● **DESCRIPTION OF THE TASK**:
Repeat exactly the lines from the start of the entries below through the line containing "sub-cell E, stub". Omit the rest.

Stored data entries:
+ + +
import Literature.NumberTheory.LFunctions.Zhang2022.DHMenuConsistentWorld

/-!
# Zhang (2022), rung F-S3, family B-dh — world lemma W7 for `DH.MenuConsistent`: the RvM picket fence of `W(D, χ)`
# (the main term `F_f` is strictly increasing beyond `2π/f`; `γ_n(f)` is the root of `F_f = 2n − 1`; `γ_n ≤ T ↔ 2n − 1 ≤ F_f(T)`;
# `γ` is strictly increasing; the number of fence ordinates `≤ T` is `⌊(F_f(T) + 1)/2⌋₊`)

Y. Zhang, *Discrete mean estimates and the Landau–Siegel zero*, arXiv:2211.02515v1 [Zhang2022LandauSiegel] — an unrefereed
manuscript under adjudication. **The programme SEARCHES and TYPES; no claim about Landau–Siegel zeros, Theorems 1–2 of
arXiv:2211.02515 or a repaired Margin232 until a kernel theorem says so.** Nothing here concerns an actual `L`-function: the
«fence» is the cell's model of a zero set with Riemann–von Mangoldt counting function (B-dh KILL-draft §3); this file is
real analysis of `F_f(T) = (T/π) log(fT/(2πe))` (`DH.rvmMain`) and of `γ_n(f) = inf{T ≥ 0 : 2n − 1 ≤ F_f(T)}`
(`DH.fenceOrdinate`). Cell `landau-siegel`, sub-cell E, stub S-E-p4-5 (row13a of B-dh/SIGMA-E-HANDOVER.md v1 85415a87d174988f,
«(W7) … stub: strict monotonicity of `rvmMain f` on its nonnegative branch and `fenceOrdinate f n < fenceOrdinate f (n+1)`»).

## Contents (`f ≥ 1` throughout; `a_f := 2πe/f` is where `F_f` vanishes)

* `hasDerivAt_rvmMain` (`F_f′(T) = (log(fT/(2πe)) + 1)/π`, `T > 0`), `rvmMain_deriv_pos` (`> 0` for `T > 2π/f`),
  `continuousOn_rvmMain` (on `(0,∞)`), **`strictMonoOn_rvmMain`** (on `[2π/f, ∞)`), `rvmMain_twoPiE` (`F_f(a_f) = 0`),
  `rvmMain_ge_div_pi` (`F_f(T) ≥ T/π` for `fT ≥ 2πe²`), `exists_rvmMain_eq` (IVT: every `y ≥ 0` is a value on `[a_f, ∞)`).
* **`rvmMain_fenceOrdinate`** (`F_f(γ_n) = 2n − 1`), `two_pi_e_div_lt_fenceOrdinate` (`γ_n > a_f`), `fenceSet_eq_Ici`
  (the defining set IS `[γ_n, ∞)`), **`fenceOrdinate_le_iff`** (`γ_n ≤ T ↔ 2n − 1 ≤ F_f(T)` for `T ≥ 0`),
  **`fenceOrdinate_lt_succ`** / `fenceOrdinate_strictMono` (`γ_n < γ_{n+1}`), `fenceOrdinate_succ_injective`.
* **`fenceOrdinate_le_iff_le_count`**: for `T ≥ 0` and `n ≥ 1`, `γ_n ≤ T ↔ n ≤ fenceCount f T` with
  `fenceCount f T := ⌊(F_f(T) + 1)/2⌋₊` — the number of positive ordinates up to height `T` (the fence then has `2·fenceCount`
  points with `|Im| ≤ T`; the `stripCount` bookkeeping over `DH.world` is the companion row13b).

References: [BennettMartinOBryantRechnitzer2021] Thm 1.1 (the RvM main term); the fence is the cell's device.
-/

noncomputable section

open scoped Classical
open Complex Set

namespace Literature.NumberTheory.LFunctions.Zhang2022.DH

/-! ### The main term `F_f`: derivative, monotonicity, values -/

/-- `F_f′(T) = (log(fT/(2πe)) + 1)/π` for `T > 0` (`f ≥ 1`). [cite: BennettMartinOBryantRechnitzer2021, Theorem 1.1] -/
theorem hasDerivAt_rvmMain {f : ℕ} (hf : 1 ≤ f) {T : ℝ} (hT : 0 < T) :
    HasDerivAt (rvmMain f) ((Real.log (f * T / (2 * Real.pi * Real.exp 1)) + 1) / Real.pi) T := by
  have hf' : (0:ℝ) < f := by exact_mod_cast hf
  have hc : 0 < 2 * Real.pi * Real.exp 1 := by positivity
  have h1 : HasDerivAt (fun T : ℝ => (f : ℝ) * T / (2 * Real.pi * Real.exp 1)) ((f : ℝ) / (2 * Real.pi * Real.exp 1)) T := by
    have := ((hasDerivAt_id T).const_mul (f : ℝ)).div_const (2 * Real.pi * Real.exp 1)
    simpa using this
  have hx : (f : ℝ) * T / (2 * Real.pi * Real.exp 1) ≠ 0 := by positivity
  have h2 := h1.log hx
  have h3 : HasDerivAt (fun T : ℝ => T / Real.pi) (1 / Real.pi) T := by
    have := (hasDerivAt_id T).div_const Real.pi
    simpa using this
  have h4 := h3.mul h2
  have e : rvmMain f = fun T => T / Real.pi * Real.log (f * T / (2 * Real.pi * Real.exp 1)) := rfl
  rw [e]
  refine h4.congr_deriv ?_
  have key : (f : ℝ) / (2 * Real.pi * Real.exp 1) / ((f : ℝ) * T / (2 * Real.pi * Real.exp 1)) = 1 / T := by
    rw [div_div_div_cancel_right₀ hc.ne', div_eq_div_iff (mul_pos hf' hT).ne' hT.ne']
    ring
  rw [key]
  have hT' : T ≠ 0 := hT.ne'
  have hπ : Real.pi ≠ 0 := Real.pi_ne_zero
  have e2 : T / Real.pi * (1 / T) = 1 / Real.pi := by
    rw [div_mul_div_comm, mul_one, mul_comm Real.pi T, ← div_div, div_self hT']
  rw [e2]
  ring

/-- `log(fT/(2πe)) + 1 = log(fT/(2π))`. [cite: BennettMartinOBryantRechnitzer2021, Theorem 1.1] -/
theorem log_add_one_eq {f : ℕ} (hf : 1 ≤ f) {T : ℝ} (hT : 0 < T) :
    Real.log (f * T / (2 * Real.pi * Real.exp 1)) + 1 = Real.log (f * T / (2 * Real.pi)) := by
  have hf' : (0:ℝ) < f := by exact_mod_cast hf
  have e : (f : ℝ) * T / (2 * Real.pi * Real.exp 1) = (f * T / (2 * Real.pi)) / Real.exp 1 := by
    field_simp
  rw [e, Real.log_div (by positivity) (Real.exp_pos 1).ne', Real.log_exp]
  ring

/-- `F_f′ > 0` beyond `2π/f`. [cite: BennettMartinOBryantRechnitzer2021, Theorem 1.1] -/
theorem rvmMain_deriv_pos {f : ℕ} (hf : 1 ≤ f) {T : ℝ} (hT : 2 * Real.pi / f < T) :
    0 < (Real.log (f * T / (2 * Real.pi * Real.exp 1)) + 1) / Real.pi := by
  have hf' : (0:ℝ) < f := by exact_mod_cast hf
  have hT0 : 0 < T := lt_trans (by positivity) hT
  rw [log_add_one_eq hf hT0]
  refine div_pos (Real.log_pos ?_) Real.pi_pos
  rw [lt_div_iff₀ (by positivity)]
  calc 1 * (2 * Real.pi) = f * (2 * Real.pi / f) := by field_simp
    _ < f * T := by gcongr

/-- `F_f` is continuous on `(0, ∞)`. [cite: BennettMartinOBryantRechnitzer2021, Theorem 1.1] -/
theorem continuousOn_rvmMain {f : ℕ} (hf : 1 ≤ f) : ContinuousOn (rvmMain f) (Ioi 0) :=
  fun _ hT => (hasDerivAt_rvmMain hf hT).continuousAt.continuousWithinAt

/-- **`F_f` is strictly increasing on `[2π/f, ∞)`.** [cite: BennettMartinOBryantRechnitzer2021, Theorem 1.1] -/
theorem strictMonoOn_rvmMain {f : ℕ} (hf : 1 ≤ f) : StrictMonoOn (rvmMain f) (Ici (2 * Real.pi / f)) := by
  have hf' : (0:ℝ) < f := by exact_mod_cast hf
  have ha : 0 < 2 * Real.pi / f := by positivity
  refine strictMonoOn_of_deriv_pos (convex_Ici _) ((continuousOn_rvmMain hf).mono fun T hT => lt_of_lt_of_le ha hT) ?_
  intro T hT
  rw [interior_Ici] at hT
  rw [(hasDerivAt_rvmMain hf (lt_trans ha hT)).deriv]
  exact rvmMain_deriv_pos hf hT

/-- `2π/f ≤ 2πe/f`. [folklore] -/
private theorem two_pi_div_le_two_pi_e_div (f : ℕ) : 2 * Real.pi / f ≤ 2 * Real.pi * Real.exp 1 / f := by
  rcases Nat.eq_zero_or_pos f with h | h
  · subst h; simp
  · have hf' : (0:ℝ) < f := by exact_mod_cast h
    rw [div_le_div_iff_of_pos_right hf']
    have : (1:ℝ) ≤ Real.exp 1 := Real.one_le_exp zero_le_one
    nlinarith [Real.pi_pos]

/-- `F_f(2πe/f) = 0`. [cite: BennettMartinOBryantRechnitzer2021, Theorem 1.1] -/
theorem rvmMain_twoPiE {f : ℕ} (hf : 1 ≤ f) : rvmMain f (2 * Real.pi * Real.exp 1 / f) = 0 := by
  have hf' : (0:ℝ) < f := by exact_mod_cast hf
  unfold rvmMain
  have : (f : ℝ) * (2 * Real.pi * Real.exp 1 / f) / (2 * Real.pi * Real.exp 1) = 1 := by
    field_simp
  rw [this, Real.log_one, mul_zero]

/-- `F_f(T) ≥ T/π` once `T ≥ 2πe²` (`f ≥ 1`). [cite: BennettMartinOBryantRechnitzer2021, Theorem 1.1] -/
theorem rvmMain_ge_div_pi {f : ℕ} (hf : 1 ≤ f) {T : ℝ} (hT : 2 * Real.pi * Real.exp 1 ^ 2 ≤ T) : T / Real.pi ≤ rvmMain f T := by
  have hf' : (1:ℝ) ≤ f := by exact_mod_cast hf
  have hTpos : 0 < T := lt_of_lt_of_le (by positivity) hT
  have hx : Real.exp 1 ≤ (f : ℝ) * T / (2 * Real.pi * Real.exp 1) := by
    rw [le_div_iff₀ (by positivity)]
    calc Real.exp 1 * (2 * Real.pi * Real.exp 1) = 1 * (2 * Real.pi * Real.exp 1 ^ 2) := by ring
      _ ≤ (f : ℝ) * T := by gcongr
  have hlog : 1 ≤ Real.log ((f : ℝ) * T / (2 * Real.pi * Real.exp 1)) := by
    rw [Real.le_log_iff_exp_le (by positivity)]; exact hx
  unfold rvmMain
  calc T / Real.pi = T / Real.pi * 1 := by ring
    _ ≤ T / Real.pi * Real.log ((f : ℝ) * T / (2 * Real.pi * Real.exp 1)) := by gcongr

/-- **Every `y ≥ 0` is a value of `F_f` on `[2πe/f, ∞)`** (intermediate value theorem).
[cite: BennettMartinOBryantRechnitzer2021, Theorem 1.1] -/
theorem exists_rvmMain_eq {f : ℕ} (hf : 1 ≤ f) {y : ℝ} (hy : 0 ≤ y) :
    ∃ T : ℝ, 2 * Real.pi * Real.exp 1 / f ≤ T ∧ rvmMain f T = y := by
  have hf' : (1:ℝ) ≤ f := by exact_mod_cast hf
  set a : ℝ := 2 * Real.pi * Real.exp 1 / f with ha
  have ha0 : 0 < a := by positivity
  set b : ℝ := max a (max (2 * Real.pi * Real.exp 1 ^ 2) (Real.pi * y)) with hb
  have hab : a ≤ b := le_max_left _ _
  have hb1 : 2 * Real.pi * Real.exp 1 ^ 2 ≤ b := le_trans (le_max_left _ _) (le_max_right _ _)
  have hb2 : Real.pi * y ≤ b := le_trans (le_max_right _ _) (le_max_right _ _)
  have hcont : ContinuousOn (rvmMain f) (Icc a b) :=
    (continuousOn_rvmMain hf).mono fun T hT => lt_of_lt_of_le ha0 hT.1
  have hya : rvmMain f a ≤ y := by rw [ha, rvmMain_twoPiE hf]; exact hy
  have hyb : y ≤ rvmMain f b := by
    refine le_trans ?_ (rvmMain_ge_div_pi hf hb1)
    rw [le_div_iff₀ Real.pi_pos]; linarith
  obtain ⟨T, hT, hval⟩ := intermediate_value_Icc hab hcont ⟨hya, hyb⟩
  exact ⟨T, hT.1, hval⟩

/-! ### `γ_n(f)` is the root of `F_f = 2n − 1` beyond `2πe/f` -/

/-- **The defining set of `γ_n` is a closed ray** `[T₀, ∞)` with `F_f(T₀) = 2n − 1`, `T₀ > 2πe/f` (`f, n ≥ 1`).
[cite: BennettMartinOBryantRechnitzer2021, Theorem 1.1] -/
theorem fenceSet_eq_Ici {f n : ℕ} (hf : 1 ≤ f) (hn : 1 ≤ n) :
    ∃ T₀ : ℝ, 2 * Real.pi * Real.exp 1 / f < T₀ ∧ rvmMain f T₀ = 2 * (n : ℝ) - 1 ∧
      {T : ℝ | 0 ≤ T ∧ (2 * (n : ℝ) - 1) ≤ rvmMain f T} = Ici T₀ := by
  have hf' : (0:ℝ) < f := by exact_mod_cast hf
  have hn' : (1:ℝ) ≤ n := by exact_mod_cast hn
  obtain ⟨T₀, hT₀a, hval⟩ := exists_rvmMain_eq hf (y := 2 * (n : ℝ) - 1) (by linarith)
  have ha0 : 0 < 2 * Real.pi * Real.exp 1 / f := by positivity
  have hT₀pos : 0 < T₀ := lt_of_lt_of_le ha0 hT₀a
  have hT₀a' : 2 * Real.pi * Real.exp 1 / f < T₀ := by
    rcases hT₀a.lt_or_eq with h | h
    · exact h
    · exfalso; rw [← h, rvmMain_twoPiE hf] at hval; linarith
  have hmono := strictMonoOn_rvmMain hf
  have hsub : ∀ T : ℝ, 2 * Real.pi * Real.exp 1 / f ≤ T → T ∈ Ici (2 * Real.pi / f) :=
    fun T hT => le_trans (two_pi_div_le_two_pi_e_div f) hT
  refine ⟨T₀, hT₀a', hval, Set.ext fun T => ⟨fun hT => ?_, fun hT => ?_⟩⟩
  · -- `T` admissible ⇒ `T > 2πe/f` and `F(T) ≥ F(T₀)` ⇒ `T ≥ T₀`
    have hTa := two_pi_e_div_lt_of_mem_fenceSet hf hn hT
    by_contra hlt
    have hlt' : T < T₀ := lt_of_not_ge hlt
    have := hmono (hsub T hTa.le) (hsub T₀ hT₀a) hlt'
    rw [hval] at this
    exact absurd hT.2 (not_le.2 this)
  · refine ⟨hT₀pos.le.trans hT, ?_⟩
    rcases (show T₀ ≤ T from hT).lt_or_eq with h | h
    · have := hmono (hsub T₀ hT₀a) (hsub T (hT₀a.trans hT)) h
      rw [hval] at this; exact this.le
    · rw [← h, hval]

/-- **`F_f(γ_n(f)) = 2n − 1`** (`f, n ≥ 1`). [cite: BennettMartinOBryantRechnitzer2021, Theorem 1.1] -/
theorem rvmMain_fenceOrdinate {f n : ℕ} (hf : 1 ≤ f) (hn : 1 ≤ n) :
    rvmMain f (fenceOrdinate f n) = 2 * (n : ℝ) - 1 := by
  obtain ⟨T₀, -, hval, hS⟩ := fenceSet_eq_Ici hf hn
  unfold fenceOrdinate
  rw [hS, csInf_Ici]
  exact hval

/-- `γ_n(f) > 2πe/f` (`f, n ≥ 1`). [cite: BennettMartinOBryantRechnitzer2021, Theorem 1.1] -/
theorem two_pi_e_div_lt_fenceOrdinate {f n : ℕ} (hf : 1 ≤ f) (hn : 1 ≤ n) :
    2 * Real.pi * Real.exp 1 / f < fenceOrdinate f n := by
  obtain ⟨T₀, hT₀, -, hS⟩ := fenceSet_eq_Ici hf hn
  unfold fenceOrdinate
  rw [hS, csInf_Ici]
  exact hT₀

/-- `γ_n(f)` lies in the monotonicity ray `[2π/f, ∞)`. [cite: BennettMartinOBryantRechnitzer2021, Theorem 1.1] -/
theorem fenceOrdinate_mem_Ici {f n : ℕ} (hf : 1 ≤ f) (hn : 1 ≤ n) : fenceOrdinate f n ∈ Ici (2 * Real.pi / f) :=
  le_trans (two_pi_div_le_two_pi_e_div f) (two_pi_e_div_lt_fenceOrdinate hf hn).le

/-- **`γ_n ≤ T ↔ 2n − 1 ≤ F_f(T)`** for `T ≥ 0` (`f, n ≥ 1`): the fence ordinates up to `T` are read off the main term.
[cite: BennettMartinOBryantRechnitzer2021, Theorem 1.1] -/
theorem fenceOrdinate_le_iff {f n : ℕ} (hf : 1 ≤ f) (hn : 1 ≤ n) {T : ℝ} (hT : 0 ≤ T) :
    fenceOrdinate f n ≤ T ↔ 2 * (n : ℝ) - 1 ≤ rvmMain f T := by
  obtain ⟨T₀, -, -, hS⟩ := fenceSet_eq_Ici hf hn
  have hγ : fenceOrdinate f n = T₀ := by unfold fenceOrdinate; rw [hS, csInf_Ici]
  constructor
  · intro h
    have : T ∈ Ici T₀ := hγ ▸ h
    rw [← hS] at this
    exact this.2
  · intro h
    have : T ∈ ({T : ℝ | 0 ≤ T ∧ (2 * (n : ℝ) - 1) ≤ rvmMain f T} : Set ℝ) := ⟨hT, h⟩
    rw [hS] at this
    rw [hγ]; exact this

/-- **The ordinates increase strictly: `γ_n < γ_{n+1}`** (`f, n ≥ 1`). [cite: BennettMartinOBryantRechnitzer2021, Theorem 1.1] -/
theorem fenceOrdinate_lt_succ {f n : ℕ} (hf : 1 ≤ f) (hn : 1 ≤ n) : fenceOrdinate f n < fenceOrdinate f (n + 1) := by
  have h1 := rvmMain_fenceOrdinate hf hn
  have h2 := rvmMain_fenceOrdinate hf (Nat.le_succ_of_le hn)
  have hlt : rvmMain f (fenceOrdinate f n) < rvmMain f (fenceOrdinate f (n + 1)) := by
    rw [h1, h2]; push_cast; linarith
  exact ((strictMonoOn_rvmMain hf).lt_iff_lt (fenceOrdinate_mem_Ici hf hn)
    (fenceOrdinate_mem_Ici hf (Nat.le_succ_of_le hn))).1 hlt

/-- `n ↦ γ_{n+1}(f)` is strictly increasing (`f ≥ 1`). [cite: BennettMartinOBryantRechnitzer2021, Theorem 1.1] -/
theorem fenceOrdinate_succ_strictMono {f : ℕ} (hf : 1 ≤ f) : StrictMono fun n : ℕ => fenceOrdinate f (n + 1) :=
  strictMono_nat_of_lt_succ fun n => fenceOrdinate_lt_succ hf (Nat.succ_le_succ (Nat.zero_le n))

/-- `n ↦ γ_{n+1}(f)` is injective (`f ≥ 1`): the fence points `½ ± iγ_{n+1}` are pairwise distinct.
[cite: BennettMartinOBryantRechnitzer2021, Theorem 1.1] -/
theorem fenceOrdinate_succ_injective {f : ℕ} (hf : 1 ≤ f) : Function.Injective fun n : ℕ => fenceOrdinate f (n + 1) :=
  (fenceOrdinate_succ_strictMono hf).injective

/-! ### Counting the ordinates below a height -/

/-- The number of positive fence ordinates up to height `T`: `⌊(F_f(T) + 1)/2⌋₊`. [cite: BennettMartinOBryantRechnitzer2021, Theorem 1.1] -/
def fenceCount (f : ℕ) (T : ℝ) : ℕ := ⌊(rvmMain f T + 1) / 2⌋₊

/-- **`γ_n ≤ T ↔ n ≤ fenceCount f T`** for `n ≥ 1`, `T ≥ 0` (`f ≥ 1`): the ordinates not exceeding `T` are exactly
`γ_1 < ⋯ < γ_N`, `N = ⌊(F_f(T)+1)/2⌋₊`. [cite: BennettMartinOBryantRechnitzer2021, Theorem 1.1] -/
theorem fenceOrdinate_le_iff_le_count {f n : ℕ} (hf : 1 ≤ f) (hn : 1 ≤ n) {T : ℝ} (hT : 0 ≤ T) :
    fenceOrdinate f n ≤ T ↔ n ≤ fenceCount f T := by
  rw [fenceOrdinate_le_iff hf hn hT, fenceCount]
  have hn' : (1:ℝ) ≤ n := by exact_mod_cast hn
  constructor
  · intro h
    have hx : (n : ℝ) ≤ (rvmMain f T + 1) / 2 := by linarith
    exact Nat.le_floor hx
  · intro h
    by_cases hx : 0 ≤ (rvmMain f T + 1) / 2
    · have := (Nat.le_floor_iff hx).1 h
      linarith
    · have : ⌊(rvmMain f T + 1) / 2⌋₊ = 0 := Nat.floor_of_nonpos (lt_of_not_ge hx).le
      rw [this] at h
      omega

/-- No ordinate lies below height `0 ≤ T < γ_1`; in particular `fenceCount f T = 0` forces all `γ_n > T`.
[cite: BennettMartinOBryantRechnitzer2021, Theorem 1.1] -/
theorem fenceOrdinate_gt_of_count_eq_zero {f n : ℕ} (hf : 1 ≤ f) (hn : 1 ≤ n) {T : ℝ} (hT : 0 ≤ T)
    (h0 : fenceCount f T = 0) : T < fenceOrdinate f n := by
  by_contra hle
  have := (fenceOrdinate_le_iff_le_count hf hn hT).1 (not_lt.1 hle)
  omega

end Literature.NumberTheory.LFunctions.Zhang2022.DH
+ + +
● **WRITTEN SOLUTION**:
import Literature.NumberTheory.LFunctions.Zhang2022.DHMenuConsistentWorld

/-!
# Zhang (2022), rung F-S3, family B-dh — world lemma W7 for `DH.MenuConsistent`: the RvM picket fence of `W(D, χ)`
# (the main term `F_f` is strictly increasing beyond `2π/f`; `γ_n(f)` is the root of `F_f = 2n − 1`; `γ_n ≤ T ↔ 2n − 1 ≤ F_f(T)`;
# `γ` is strictly increasing; the number of fence ordinates `≤ T` is `⌊(F_f(T) + 1)/2⌋₊`)

Y. Zhang, *Discrete mean estimates and the Landau–Siegel zero*, arXiv:2211.02515v1 [Zhang2022LandauSiegel] — an unrefereed
manuscript under adjudication. **The programme SEARCHES and TYPES; no claim about Landau–Siegel zeros, Theorems 1–2 of
arXiv:2211.02515 or a repaired Margin232 until a kernel theorem says so.** Nothing here concerns an actual `L`-function: the
«fence» is the cell's model of a zero set with Riemann–von Mangoldt counting function (B-dh KILL-draft §3); this file is
real analysis of `F_f(T) = (T/π) log(fT/(2πe))` (`DH.rvmMain`) and of `γ_n(f) = inf{T ≥ 0 : 2n − 1 ≤ F_f(T)}`
(`DH.fenceOrdinate`). Cell `landau-siegel`, sub-cell E, stub S-E-p4-5 (row13a of B-dh/SIGMA-E-HANDOVER.md v1 85415a87d174988f,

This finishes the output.